На треугольной спине упитанный монах в развевающейся рясе усердно бил в большой и маленький колокола, показывая, что его хозяин не отмалчивается, когда надо восстановить справедливость. На левой лопатке скалился свирепый тигр. Это означало, что новичок свиреп, агрессивен, никого не боится и может дать отпор кому угодно. На правой был изображен рыцарь на коне с копьем и щитом — в обычном варианте символ борьбы за жизнь, но на щите красовалась фашистская свастика — знак анархиста, плюющего на всех и вся. Только отпетый сорвиголова мог наколоть себе такую штуку, наверняка провоцирующую оперов и надзирателей на палки, карцер и пониженную норму питания.
Покрутив головой, полутораглазый вернулся на место.
— Я Расписной, — представился Вольф. — Как жизнь в хате?
Возникло секундное замешательство.
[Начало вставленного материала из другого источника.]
import Summits.RiemannHypothesis.RiemannHypothesis.Theorems.WeilFormatCDataO106FrontData
import Summits.RiemannHypothesis.RiemannHypothesis.Theorems.S2FormatCE0
import Literature.NumberTheory.LFunctions.YoshidaWindowGramTailMSSines
import Literature.NumberTheory.LFunctions.YoshidaWindowGramMiddleJBox
import Literature.NumberTheory.LFunctions.YoshidaWindowGramTailJFactoredScaled
import Literature.NumberTheory.LFunctions.YoshidaWindowGramTailMSFactored
import Literature.NumberTheory.LFunctions.YoshidaWindowGramTailJDiagTight
import Summits.RiemannHypothesis.RiemannHypothesis.Theorems.FormatCPsdBands
import Summits.RiemannHypothesis.RiemannHypothesis.Theorems.WeilFormatCDiagShift
import Summits.RiemannHypothesis.RiemannHypothesis.Theorems.FormatCPsdSymmBands
import HarnessLib

/-!
# Format C kernel rung `O106` (a = 53/50, column-band layout): odd sector: certified digits of the scaled mean-square order-J tail factors φ/B^p, ψ·B^p (+ compressed middle) (kernel certificates) — PART 7/7 (tPsi288, tRDf; the one-file tail module exceeds the gate's 600-s cap at hp, prover B g21 split)

Window `a = 53/50`; prime powers in the window: 2, 3, 2^2, 5, 7, 2^3; prime constant A = 2358/1000 (`WeilFormatC.primeCoeff_form_ge_cells_1098`); evaluator parameters S = 2^320, Kpi 160, Kser 190, kred 8, Kexp 55, J 150; full table modes < 321; light column table modes < 2051; units 2^-310 (Schur entries), 2^-154 (column digits, width 157), 2^-148 (tail-factor digits, width 151), 2^-64 (reciprocal weights), 2^-40 (tail base); order-J tail J = 4, θ = 1/2048, η = 1/10 | 4/1.
Design row: sr-gb-rung-b B g21 hp odd λ-run (parity CELL 15 L-side, the first window PAST the (log 8)/2 resonance): a = 53/50, SIX prime powers 2,3,4,5,7,8 (kmax 8), A = 2358/1000 (WeilFormatC.primeCoeff_form_ge_cells_1098), μ = 2^-103, odd 320/640/2048, kit precision S 2^320 / c 310 / Kpi 160 / Kser 190 / Kexp 55 / J 150; pairs with A g24 trialUpper1035sharp = 21e-33; see HOME(B)/CELL14-LSIDE-B-g21.md §4. Generated by sr-gb-rung-a prover A g22 with rh-explicit-weil-2 gen7's generator extended for the odd λ-run (--sector odd --mu-log2; HOME(A)/code-g22/gen7/gramgen7.py sha16 b21c15hp1060001) from `#eval` of the tree's `Encl` functions; every datum is re-verified by the kernel in the theorem files (`decide +kernel`). Helper data of the rh-explicit Weil-positivity programme (format C, K-CELL-2), RH-free. [cite: Yoshida1992HermitianForms, §5 (5.15)-(5.16) p. 301; §7 pp. 305–312]
-/

set_option linter.dupNamespace false
set_option exponentiation.threshold 1024
set_option maxRecDepth 200000

namespace Summit.RiemannHypothesis.RiemannHypothesis.Theorems.WeilFormatCData.O106CBOdd
open Literature.NumberTheory.LFunctions Literature.NumberTheory.LFunctions.Yoshida1992 Encl Literature.Analysis.ValidatedNumerics.NumericsMP
open Summit.RiemannHypothesis.RiemannHypothesis.Theorems.WeilFormatCData.O106

/-- kernel: ψ-digits rows `[288, 320)`. -/
theorem tPsi288 : checkRect (2 ^ 320) 148 (O106CBOdd.ρψ : ℤ) 151 8 (2 ^ (151 - 1)) (fun i r ↦ (psiMidOSBox (2 ^ 320) O106.C O106.F (tget O106.tab (i + 1)) 1 1024 320 4 O106.momO i r).add (psiMSoSBox (2 ^ 320) O106.C O106.F O106.ks (tget O106.tab (i + 1)) 40 1593215978434 320 2048 4 1 2048 4 1 O106.csd O106.sd1 O106.sdm O106.sdp i r)) O106CBOdd.ΨP 288 32 0 8 = true := by
  decide +kernel

/-- kernel: digit sums of the factor rows. -/
theorem tRDf : checkRowDots 151 8 O106CBOdd.ΦP (List.replicate 8 1) O106CBOdd.Pφ 0 320 = true ∧ checkRowDots 151 8 O106CBOdd.ΨP (List.replicate 8 1) O106CBOdd.Pψ 0 320 = true := by
  constructor <;> decide +kernel

end Summit.RiemannHypothesis.RiemannHypothesis.Theorems.WeilFormatCData.O106CBOdd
Новичок, нулевик, так себя не ведет. Он сидит смирненько и ждет, пока его расспросят, определят — кто он есть такой, и укажут, где спать и кем жить. А татуированный здоровяк сразу по-хозяйски брал быка за рога, так может поступать только привыкший командовать авторитет, уверенный в том, что его погремуха хорошо известна всему арестантскому миру.
— Я Калик, — после некоторой заминки назвался вор. — Это Катала, это Меченый, а это Зубач. Я смотрю за хатой, пацаны мне помогают, у нас все в порядке.
— Дорога, я гляжу, у вас протоптана. — Расписной кивнул на новую колоду. — Грев идет нормальный?
— Все есть, — кивнул Калик. — Я нарочно тормознулся, на этап не иду, чтоб порядок был. Хочешь — кайфа подгоним, хочешь — малевку передадим.
— Да нет, мне ничего не надо, все есть. — Вольф полез в свой тощий мешок, вытащил плитку прессованного чая, кусок колбасы, пачку порезанных пополам сигарет "Прима" и упаковку анальгина. — Это мой взнос на общество.
Он подвинул немалое по камерным меркам богатство смотрящему.
— За душевную щедрость братский поклон, — кивнул Калик. — Сейчас поужинаем.
И, не поворачивая головы, бросил в сторону:
— Савка, ужин. И чифир на всех.
— Хорошо бы литр водки приговорить, — мечтательно сказал Меченый.
— А мне бы кофе с булочкой да постебаться с дурочкой! — засмеялся Катала и подмигнул. Он находился в хорошем настроении.
— Как абвер стойку держит? Наседок много? — спросил Расписной.
— Пересыльная хата, брателла, сам понимаешь, все время движение идет, разобраться трудно. Но вроде нету.
— Теперь будут. Меня на крючке держат, дыхнуть не дают. Кто за домом смотрит?
— Пинтос был, на Владимир ушел. Сейчас пока Краевой.
Худой юркий Савка разложил на листах чистой белой бумаги сало, копченую колбасу, хлеб, помидоры, огурцы, редиску, открыл консервы — шпроты, сайру, сгущенное молоко, поставил коробку шоколадных конфет и наконец принес чифирбак — большую алюминиевую кружку, наполненную дымящейся черной жидкостью. Кружку он поставил перед Каликом, а тот протянул Расписному.